Open Data on the Web, 23 - 24 April 2013, London (Topics)

Topics for the Workshop

The main topics of the Workshop are:

discoverability
transformation (to other formats)
combinations of data from different models (e.g., linked data and CSV)
quality assessment and self-description
extracting human-readable "stories" from data

Below, the Program Committee highlights a small number of topics of known interest, but position papers from participants may cover a broad range of open data topics. For all topics on the agenda, Program Committee has a goal of greater alignment between open data publishers and those who deliver open data products and services.

Data Discovery, Data Description, Data Meaning

The majority of open data is published through data portals. These provide a catalog of the available data sets, links to applications that use the data, and more. These work well for human users but what about automatic discovery by machines? What if you could search the web for data as easily as you can for documents?

Wouldn't it be great if an application could find the data on a given site automatically, and understand what it contains?

The use of the /.well-known/ URI prefix [RFC 5785] is a good candidate for this and has been implemented in some cases for VoID data descriptions, but more standardization might be needed as well as the adoption of best practice by data publishers.

Assessing Quality

The advantage of manual discovery of data is that the content, provenance and quality of the data can readily be be assessed, but how can the same assessment be applied to something discovered programmatically? What is the key metadata that is needed and how should it be exposed? If the right metadata is provided, can the machines do the rest unaided?
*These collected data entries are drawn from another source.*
/-- **The window-keyed end chain closes `stub_vl_nestedFramed` from the HISTORY-BOUND producer text** — twin of
`stub_vl_nestedFramed_of_gluedWindowDefect_keyedAt_lev_wf2` with token #24 read at `(G, P, Q, R)` under the tower hypothesis. [cite: BenfattoGiulianiMastropietro2006, §2.9 (4.3)-(4.6)] -/
theorem vl_nestedFramed_of_gluedWindowDefect_srcHW
    (hGlued : ∀ (G : GeoConsts) (P : SplitConsts) (Q : EngConsts) (R : RenConsts), G.WF → P.WF → Q.WF → R.WF2 →
      ∃ c₅ : ℝ, 0 < c₅ ∧ ∀ c : ℝ, 0 < c → c ≤ c₅ → ∃ U₀ : ℝ, 0 < U₀ ∧
        ∀ μ ∈ klWindowC, ∀ U : ℝ, 0 < U → U ≤ U₀ → ∀ β : ℝ, klBetaMin ≤ β → β ≤ Real.exp (c / U ^ 2) →
          ∀ K : TrigPolyC4v, klPredsV17F2.frameOK R U (nScales β) μ K →
            ∀ (Lstar : ℕ) (Mstar : ℕ → ℕ), TowerP klPredsV17F2 G P Q R β U μ K Lstar Mstar →
              ∃ L₀ : ℕ, ∃ δ : ℕ → ℝ, Tendsto δ atTop (𝓝 0) ∧ ∃ Rd : ℕ → ℕ, Tendsto Rd atTop atTop ∧
                ∀ (L : ℕ) [NeZero L], L₀ ≤ L → ∀ (L'' : ℕ) [NeZero L''] (b : ℕ), L'' = b * L → ∃ M₀ : ℕ, ∀ (M : ℕ) [NeZero M], M₀ ≤ M →
                  ∃ (J : ℕ) (e : (SpaceTimeIdx L'' M × SectorLeg (sectorCount J)) ≃ (Fin 2 → Fin b) × (SpaceTimeIdx L M × SectorLeg (sectorCount J)))
                    (ed : SrcLabel L'' M J ≃ (Fin 2 → Fin b) × SrcLabel L M J),
                    (∀ X' i, ((e X').1 i : ℕ) = (X'.1.2 i).val / L) ∧
                    (∀ X', (e X').2 = ((X'.1.1, fun i => (((X'.1.2 i).val : ℕ) : ZMod L)), X'.2)) ∧
                    (∀ x s, ed (x, s) = ((e x).1, ((e x).2, s))) ∧
                  ∃ of : SpaceTimeIdx L'' M, (∀ j, Rd L ≤ (of.2 j).val % L ∧ (of.2 j).val % L + Rd L < L) ∧
                    2 * (imagTimeWeight β M)⁻¹ *
                      (∑ X ∈ univ.filter (fun X : Fin 2 → SrcLabel L'' M J => X 0 = ((of, ((⟨0, sectorCount_pos _⟩, 0), 0)), 1) ∧ (X 1).2 = 1),
                        ‖kernel ℂ (srcTrunc ℂ (fun Y : SrcLabel L'' M J => Y.2 = 1) 3
                              (ExteriorAlgebra.map (Matrix.toLin' (((imagTimeWeight β M : ℝ) : ℂ) •
                                  klSrcAnalysisAtW L'' M β μ (klFlowFrameU L'' M β U μ (nScales β + 1)) J))
                                (klEffectiveAction L'' M β U μ (klFlowFrameU L'' M β U μ (nScales β + 1)) klE0 (nScales β + 1)))) 2 X -
                            (if ∀ i, (ed (X i)).1 = (ed (X 0)).1 then
                              kernel ℂ (srcTrunc ℂ (fun Y : SrcLabel L M J => Y.2 = 1) 3
                                (ExteriorAlgebra.map (Matrix.toLin' (((imagTimeWeight β M : ℝ) : ℂ) •
                                    klSrcAnalysisAtW L M β μ (klFlowFrameU L M β U μ (nScales β + 1)) J))
                                  (klEffectiveAction L M β U μ (klFlowFrameU L M β U μ (nScales β + 1)) klE0 (nScales β + 1)))) 2
                                (fun i => (ed (X i)).2)
                            else 0)‖) ≤ δ L) :
    (∀ (G : GeoConsts) (P : SplitConsts) (Q : EngConsts) (R : RenConsts), P.WF → R.WF2 →
      ∃ Q' : EngConsts, 0 ≤ Q'.CE ∧ ∃ c₀ : ℝ, 0 < c₀ ∧ ∀ c : ℝ, 0 < c → c ≤ c₀ → ∃ U₀ : ℝ, 0 < U₀ ∧
        ∀ μ ∈ klWindowC, ∀ U : ℝ, 0 < U → U ≤ U₀ → ∀ β : ℝ, klBetaMin ≤ β → β ≤ Real.exp (c / U ^ 2) →
          ∀ (K : TrigPolyC4v) (Lstar : ℕ) (Mstar : ℕ → ℕ), TowerP klPredsV17F2 G P Q R β U μ K Lstar Mstar →
          ∃ A : ℕ → ℕ → ℝ, (∀ j s, 0 ≤ A j s) ∧ ∃ L₁ : ℕ, ∃ M₁ : ℕ → ℕ, ∀ (L M : ℕ) [NeZero L] [NeZero M], L₁ ≤ L → M₁ L ≤ M →
            ∀ j : ℕ, j + 1 ≤ nScales β + 1 →
              SourceProfilesAtLevF L M (klSrcBudget P Q' U A (j + 1)) β U μ (klFlowFrameU L M β U μ (nScales β + 1)) (srcWindowFamily L M) j j (j + 1)) →
    ∀ (G : GeoConsts) (P : SplitConsts) (Q : EngConsts) (R : RenConsts), G.WF → P.WF → Q.WF → R.WF2 →
      ∃ c₅ : ℝ, 0 < c₅ ∧ ∀ c : ℝ, 0 < c → c ≤ c₅ → ∃ U₀ : ℝ, 0 < U₀ ∧
        ∀ μ ∈ klWindowC, ∀ U : ℝ, 0 < U → U ≤ U₀ → ∀ β : ℝ, klBetaMin ≤ β → β ≤ Real.exp (c / U ^ 2) →
          ∀ K : TrigPolyC4v, klPredsV17F2.frameOK R U (nScales β) μ K →
            ∀ (Lstar : ℕ) (Mstar : ℕ → ℕ), TowerP klPredsV17F2 G P Q R β U μ K Lstar Mstar →
              ∀ n : ℤ, ∃ L₀ : ℕ, ∃ ρ : ℕ → ℝ, Tendsto ρ atTop (𝓝 0) ∧
                ∀ (L : ℕ) [NeZero L], L₀ ≤ L → ∀ (L'' : ℕ) [NeZero L''], L ∣ L'' → ∃ M₀ : ℕ, ∀ (M : ℕ) [NeZero M], M₀ ≤ M →
                  ∀ (ω : MatsubaraIdx M), matsubaraInt M ω = n → ∀ (k : TorusSite 2 L) (k'' : TorusSite 2 L''),
                    latticeMomentum L'' k'' = latticeMomentum L k →
                      ‖klSelfEnergy L M β U μ (klFlowFrameU L M β U μ (nScales β + 1)) klE0 (nScales β + 1) (ω, k) 0 -
                          klSelfEnergy L'' M β U μ (klFlowFrameU L'' M β U μ (nScales β + 1)) klE0 (nScales β + 1) (ω, k'') 0‖ ≤ ρ L := by
  intro hSrc
  classical
  -- token #24 at `(G, P, Q, R)`, history-bound; thresholds shared by `min` / `max`
  refine framedNestedFlowTextV17F2_of_windowGluedPosDefect_weightedRows_wf2 ?_
  intro G P Q R hG hP hQ hR
  obtain ⟨Q'', -, c₀', hc₀', hS'⟩ := hSrc G P Q R hP hR
  obtain ⟨c₅, hc₅, hN⟩ := hGlued G P Q R hG hP hQ hR
  refine ⟨min c₅ c₀', lt_min hc₅ hc₀', fun c hc0 hcc => ?_⟩
  obtain ⟨U₁, hU₁, hN1⟩ := hN c hc0 (hcc.trans (min_le_left _ _))
  obtain ⟨U₂, hU₂, hS2⟩ := hS' c hc0 (hcc.trans (min_le_right _ _))
  refine ⟨min U₁ U₂, lt_min hU₁ hU₂, fun μ hμ U hU0 hUU β hβmin hβmax K hK Lstar Mstar hT => ?_⟩
  have hβ : 0 < β := KLRegimeSplit.pos_of_klBetaMin_le hβmin
  obtain ⟨L₀, δ, hδ, Rd, hRd, hLn⟩ := hN1 μ hμ U hU0 (hUU.trans (min_le_left _ _)) β hβmin hβmax K hK Lstar Mstar hT
  obtain ⟨A, -, L₁, M₁, hA⟩ := hS2 μ hμ U hU0 (hUU.trans (min_le_right _ _)) β hβmin hβmax K Lstar Mstar hT
  refine ⟨max L₀ L₁, δ, A (nScales β + 1) 2, hδ, Rd, hRd, fun L _ hL L'' _ b hb => ?_⟩
  obtain ⟨M₀, hM₀⟩ := hLn L ((le_max_left _ _).trans hL) L'' b hb
  have hLL'' : L ≤ L'' := Nat.le_of_dvd (Nat.pos_of_ne_zero (NeZero.ne L'')) ⟨b, by rw [hb, mul_comm]⟩
  have hL₁ : L₁ ≤ L := (le_max_right _ _).trans hL
  have hL₁'' : L₁ ≤ L'' := hL₁.trans hLL''
  refine ⟨max M₀ (max (M₁ L) (M₁ L'')), fun M _ hM => ?_⟩
  obtain ⟨J, e, ed, he1, he2, hed, of, hof, hglued⟩ := hM₀ M ((le_max_left _ _).trans hM)
  have hML : M₁ L ≤ M := (le_max_left _ _).trans ((le_max_right _ _).trans hM)
  have hML'' : M₁ L'' ≤ M := (le_max_right _ _).trans ((le_max_right _ _).trans hM)
  -- token #24-W at the top (rate moved from `n_β` to `n_β + 1`) pays the weighted windowed rows of both volumes with constant one
  have hAf := (hA L'' M hL₁'' hML'' (nScales β) le_rfl).of_rate_le hβ.le (Nat.le_succ (nScales β))
  have hAc := (hA L M hL₁ hML (nScales β) le_rfl).of_rate_le hβ.le (Nat.le_succ (nScales β))
  refine ⟨of, hof, ?_, windowedRowsF_le_of_sourceProfilesAtLevF hβ.le hAf of,
    windowedRowsF_le_of_sourceProfilesAtLevF hβ.le hAc (of.1, fun i => (((of.2 i).val : ℕ) : ZMod L))⟩
  -- the glued position-space defect is (a sub-sum of) the keyed defect: names
  set ε : ℝ := imagTimeWeight β M with hε_def
  set Kc := klFlowFrameU L M β U μ (nScales β + 1) with hKc
  set Kf := klFlowFrameU L'' M β U μ (nScales β + 1) with hKf
  set Af := srcTrunc ℂ (fun Y : SrcLabel L'' M J => Y.2 = 1) 3
    (ExteriorAlgebra.map (Matrix.toLin' (((ε : ℝ) : ℂ) • klSrcAnalysisAtW L'' M β μ Kf J))
      (klEffectiveAction L'' M β U μ Kf klE0 (nScales β + 1))) with hAf_def
  set Ac := srcTrunc ℂ (fun Y : SrcLabel L M J => Y.2 = 1) 3
    (ExteriorAlgebra.map (Matrix.toLin' (((ε : ℝ) : ℂ) • klSrcAnalysisAtW L M β μ Kc J))
      (klEffectiveAction L M β U μ Kc klE0 (nScales β + 1))) with hAc_def
  set Wf := sectorisedKernel L'' M β (srcWindowFamily L'' M) (klEffectiveAction L'' M β U μ Kf klE0 (nScales β + 1)) 2
    (![((0, 0), 0), ((0, 0), 1)] : Fin 2 → SectorLeg 1) with hWf_def
  set Wc := sectorisedKernel L M β (srcWindowFamily L M) (klEffectiveAction L M β U μ Kc klE0 (nScales β + 1)) 2
    (![((0, 0), 0), ((0, 0), 1)] : Fin 2 → SectorLeg 1) with hWc_def
  set sP : SectorLeg (sectorCount J) := ((⟨0, sectorCount_pos J⟩, 0), 0) with hsP
  set sM : SectorLeg (sectorCount J) := ((⟨0, sectorCount_pos J⟩, 0), 1) with hsM
  have hMpos : (0 : ℝ) < M := Nat.cast_pos.2 (Nat.pos_of_ne_zero (NeZero.ne M))
  have hε : 0 < ε := by rw [hε_def]; unfold imagTimeWeight; positivity
  -- keyed ↦ e-free
  have hkey : ∀ X : Fin 2 → SrcLabel L'' M J,
      (if ∀ i, (ed (X i)).1 = (ed (X 0)).1 then kernel ℂ Ac 2 (fun i => (ed (X i)).2) else 0) =
      if ∀ i j, ((X i).1.1.2 j).val / L = ((X 0).1.1.2 j).val / L then
          kernel ℂ Ac 2 (fun i => ((((X i).1.1.1, fun j => ((((X i).1.1.2 j).val : ℕ) : ZMod L)), (X i).1.2), (X i).2))
        else 0 := fun X => keyedReduced_eq_ite e ed he1 he2 hed _ 0 X
  simp only [hkey] at hglued
  -- the e-free summand and the source-pair strings
  let G : (Fin 2 → SrcLabel L'' M J) → ℝ := fun X =>
    ‖kernel ℂ Af 2 X - (if ∀ i j, ((X i).1.1.2 j).val / L = ((X 0).1.1.2 j).val / L then
        kernel ℂ Ac 2 (fun i => ((((X i).1.1.1, fun j => ((((X i).1.1.2 j).val : ℕ) : ZMod L)), (X i).1.2), (X i).2)) else 0)‖
  let g : ImagTimeIdx M → TorusSite 2 L'' → ℝ := fun t₁ y =>
    ‖Wf ![of, (t₁, y)] - (if ∀ j, (y j).val / L = (of.2 j).val / L then
        Wc ![(of.1, fun i => (((of.2 i).val : ℕ) : ZMod L)), (t₁, fun i => (((y i).val : ℕ) : ZMod L))] else 0)‖
  let ψ : ImagTimeIdx M × TorusSite 2 L'' → (Fin 2 → SrcLabel L'' M J) := fun q => ![((of, sP), 1), (((q.1, q.2), sM), 1)]
  have hG0 : ∀ X, 0 ≤ G X := fun X => norm_nonneg _
  -- termwise: `G (ψ q) = ε² · g q`
  have hterm : ∀ q : ImagTimeIdx M × TorusSite 2 L'', G (ψ q) = ε ^ 2 * g q.1 q.2 := by
    rintro ⟨t₁, y⟩
    have hf : kernel ℂ Af 2 (ψ (t₁, y)) = ((ε : ℝ) : ℂ) ^ 2 * Wf ![of, (t₁, y)] := by
      rw [hAf_def, hWf_def]
      exact kernel_srcTrunc_map_smul_klSrcAnalysisAtW_pair _ β U μ Kf J (nScales β + 1) of (t₁, y)
    have hres : (fun i => (((((ψ (t₁, y)) i).1.1.1, fun j => (((((ψ (t₁, y)) i).1.1.2 j).val : ℕ) : ZMod L)), ((ψ (t₁, y)) i).1.2),
        ((ψ (t₁, y)) i).2) : Fin 2 → SrcLabel L M J) =
        ![(((of.1, fun i => (((of.2 i).val : ℕ) : ZMod L)), sP), 1), (((t₁, fun i => (((y i).val : ℕ) : ZMod L)), sM), 1)] := by
      funext i
      fin_cases i <;> rfl
    have hc : kernel ℂ Ac 2 ![(((of.1, fun i => (((of.2 i).val : ℕ) : ZMod L)), sP), 1), (((t₁, fun i => (((y i).val : ℕ) : ZMod L)), sM), 1)] =
        ((ε : ℝ) : ℂ) ^ 2 * Wc ![(of.1, fun i => (((of.2 i).val : ℕ) : ZMod L)), (t₁, fun i => (((y i).val : ℕ) : ZMod L))] := by
      rw [hAc_def, hWc_def]
      exact kernel_srcTrunc_map_smul_klSrcAnalysisAtW_pair _ β U μ Kc J (nScales β + 1) _ _
    have htest : (∀ i j, (((ψ (t₁, y)) i).1.1.2 j).val / L = (((ψ (t₁, y)) 0).1.1.2 j).val / L) ↔ ∀ j, (y j).val / L = (of.2 j).val / L := by
      constructor
      · intro h j; exact h 1 j
      · intro h i j
        fin_cases i
        · rfl
        · exact h j
    have hnorm : ‖((ε : ℝ) : ℂ) ^ 2‖ = ε ^ 2 := by rw [norm_pow, Complex.norm_real, Real.norm_of_nonneg hε.le]
    show ‖kernel ℂ Af 2 (ψ (t₁, y)) - _‖ = ε ^ 2 * ‖Wf ![of, (t₁, y)] - _‖
    rw [hf, hres, hc]
    by_cases h : ∀ j, (y j).val / L = (of.2 j).val / L
    · rw [if_pos (htest.2 h), if_pos h, ← mul_sub, norm_mul, hnorm]
    · rw [if_neg (fun h' => h (htest.1 h')), if_neg h, sub_zero, sub_zero, norm_mul, hnorm]
  -- the strings `ψ q` are distinct members of the keyed filter
  have hψinj : Function.Injective ψ := by
    intro q q' h
    have h1 : ((ψ q) 1).1.1 = ((ψ q') 1).1.1 := by rw [h]
    exact Prod.ext (Prod.mk.inj h1).1 (Prod.mk.inj h1).2
  have hmem : ∀ q, ψ q ∈ univ.filter (fun X : Fin 2 → SrcLabel L'' M J => X 0 = ((of, sP), 1) ∧ (X 1).2 = 1) :=
    fun q => mem_filter.2 ⟨mem_univ _, rfl, rfl⟩
  have hsub : ε ^ 2 * (∑ t₁ : ImagTimeIdx M, ∑ y : TorusSite 2 L'', g t₁ y) ≤
      ∑ X ∈ univ.filter (fun X : Fin 2 → SrcLabel L'' M J => X 0 = ((of, sP), 1) ∧ (X 1).2 = 1), G X := by
    calc ε ^ 2 * (∑ t₁ : ImagTimeIdx M, ∑ y : TorusSite 2 L'', g t₁ y)
        = ∑ q : ImagTimeIdx M × TorusSite 2 L'', ε ^ 2 * g q.1 q.2 := by
          rw [mul_sum, Fintype.sum_prod_type]
          simp only [mul_sum]
      _ = ∑ q : ImagTimeIdx M × TorusSite 2 L'', G (ψ q) := sum_congr rfl fun q _ => (hterm q).symm
      _ = ∑ X ∈ (univ : Finset (ImagTimeIdx M × TorusSite 2 L'')).image ψ, G X := (sum_image fun q _ q' _ h => hψinj h).symm
      _ ≤ _ := sum_le_sum_of_subset_of_nonneg (fun X hX => by
          obtain ⟨q, -, rfl⟩ := mem_image.1 hX; exact hmem q) fun X _ _ => hG0 X
  -- assemble: `2ε·GLUED_pos = 2ε⁻¹·(ε²·GLUED_pos) ≤ 2ε⁻¹·KEYED ≤ δ L`
  calc 2 * ε * (∑ t₁ : ImagTimeIdx M, ∑ y : TorusSite 2 L'', g t₁ y)
      = 2 * ε⁻¹ * (ε ^ 2 * ∑ t₁ : ImagTimeIdx M, ∑ y : TorusSite 2 L'', g t₁ y) := two_mul_eps_eq _ _ hε.ne'
    _ ≤ 2 * ε⁻¹ * ∑ X ∈ univ.filter (fun X : Fin 2 → SrcLabel L'' M J => X 0 = ((of, sP), 1) ∧ (X 1).2 = 1), G X :=
        mul_le_mul_of_nonneg_left hsub (by positivity)
    _ ≤ δ L := hglued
This is as important to data publishers as it is to data consumers and is crucial to the effective use and reuse of open data. How can provenance and annotations be integrated into the data processing and production chain?

Web-Oriented Data Formats for Tabular Data

Data is and will continue to be published in a variety of different formats. Some data goes through careful and detailed preparation before publication, other data sets are saved directly from common desktop software and published ‘as is.’ Applications need to be able to handle this variety.
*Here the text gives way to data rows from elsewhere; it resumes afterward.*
include hiso hrh hκ hre him in

/-- **A horizontal and a vertical strip crossing meet** (bookkeeping instance of `meet`): an open left–right crossing
`a → b` of `[L₁, L₂] × [B₁, B₂]` and an open bottom–top crossing `a' → b'` of `[A₁, A₂] × [C₁, C₂]` with
`L₁ ≤ A₁ < A₂ ≤ L₂`, `C₁ ≤ B₁ < B₂ ≤ C₂` have all four endpoints joined inside the union of the two boxes. -/
theorem cross_conn {ω : BondConfig (Site 2)} (hω : ω ⊆ (zdGraph 2).edgeSet) {L₁ L₂ B₁ B₂ A₁ A₂ C₁ C₂ : ℤ}
    (hA : A₁ < A₂) (hB : B₁ < B₂) (hLA : L₁ ≤ A₁) (hAL : A₂ ≤ L₂) (hCB : C₁ ≤ B₁) (hBC : B₂ ≤ C₂)
    {a b : Site 2} (ha : X a = L₁) (hb : X b = L₂) (hab : ω ∈ openConnIn box[L₁, L₂, B₁, B₂] a b)
    {a' b' : Site 2} (ha' : Y a' = C₁) (hb' : Y b' = C₂) (hab' : ω ∈ openConnIn box[A₁, A₂, C₁, C₂] a' b') :
    ω ∈ openConnIn (box[L₁, L₂, B₁, B₂] ∪ box[A₁, A₂, C₁, C₂]) a a' ∧
      ω ∈ openConnIn (box[L₁, L₂, B₁, B₂] ∪ box[A₁, A₂, C₁, C₂]) b a' ∧
      ω ∈ openConnIn (box[L₁, L₂, B₁, B₂] ∪ box[A₁, A₂, C₁, C₂]) a b' ∧
      ω ∈ openConnIn (box[L₁, L₂, B₁, B₂] ∪ box[A₁, A₂, C₁, C₂]) b b' := by
  obtain ⟨m, -, -, ⟨x0, hx0, h1⟩, ⟨y0, hy0, h2⟩, ⟨x1, hx1, h3⟩, ⟨y1, hy1, h4⟩⟩ := meet hiso hrh hκ hre him hω
    (S := box[L₁, L₂, B₁, B₂]) (A := {a}) (B := {b}) (S' := box[A₁, A₂, C₁, C₂]) (A' := {a'}) (B' := {b'})
    (a₁ := A₁) (a₂ := A₂) (c₁ := B₁) (c₂ := B₂) hA hB
    (fun v hv => ⟨hv.2.2.1, hv.2.2.2⟩) (fun v hv => by rw [mem_singleton_iff.1 hv]; omega)
    (fun v hv => by rw [mem_singleton_iff.1 hv]; omega) (fun v hv => ⟨hv.1, hv.2.1⟩)
    (fun v hv => by rw [mem_singleton_iff.1 hv]; omega) (fun v hv => by rw [mem_singleton_iff.1 hv]; omega)
    ⟨a, mem_singleton _, b, mem_singleton _, hab⟩ ⟨a', mem_singleton _, b', mem_singleton _, hab'⟩
  rw [mem_singleton_iff.1 hx0] at h1
  rw [mem_singleton_iff.1 hy0] at h2
  rw [mem_singleton_iff.1 hx1] at h3
  rw [mem_singleton_iff.1 hy1] at h4
  -- `h1 : a ↔ m`, `h2 : m ↔ b` in the first box; `h3 : a' ↔ m`, `h4 : m ↔ b'` in the second
  exact ⟨conn_trans subset_union_left subset_union_right h1 (conn_symm h3),
    conn_trans subset_union_left subset_union_right (conn_symm h2) (conn_symm h3),
    conn_trans subset_union_left subset_union_right h1 h4,
    conn_trans subset_union_left subset_union_right (conn_symm h2) h4⟩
The majority of open data is published as tabular data in CSV files that can readily be converted to JSON, but are some methods of doing this better than others? What would a generic API for a CSV file look like? Are there ways of structuring or packaging CSV files that make them better for handling sophisticated data? How would that play with linked data, whether accessed via a SPARQL query or via JSON for Linked Data [JSON-LD]. See the Data Protocols site for a survey of current standards in this area.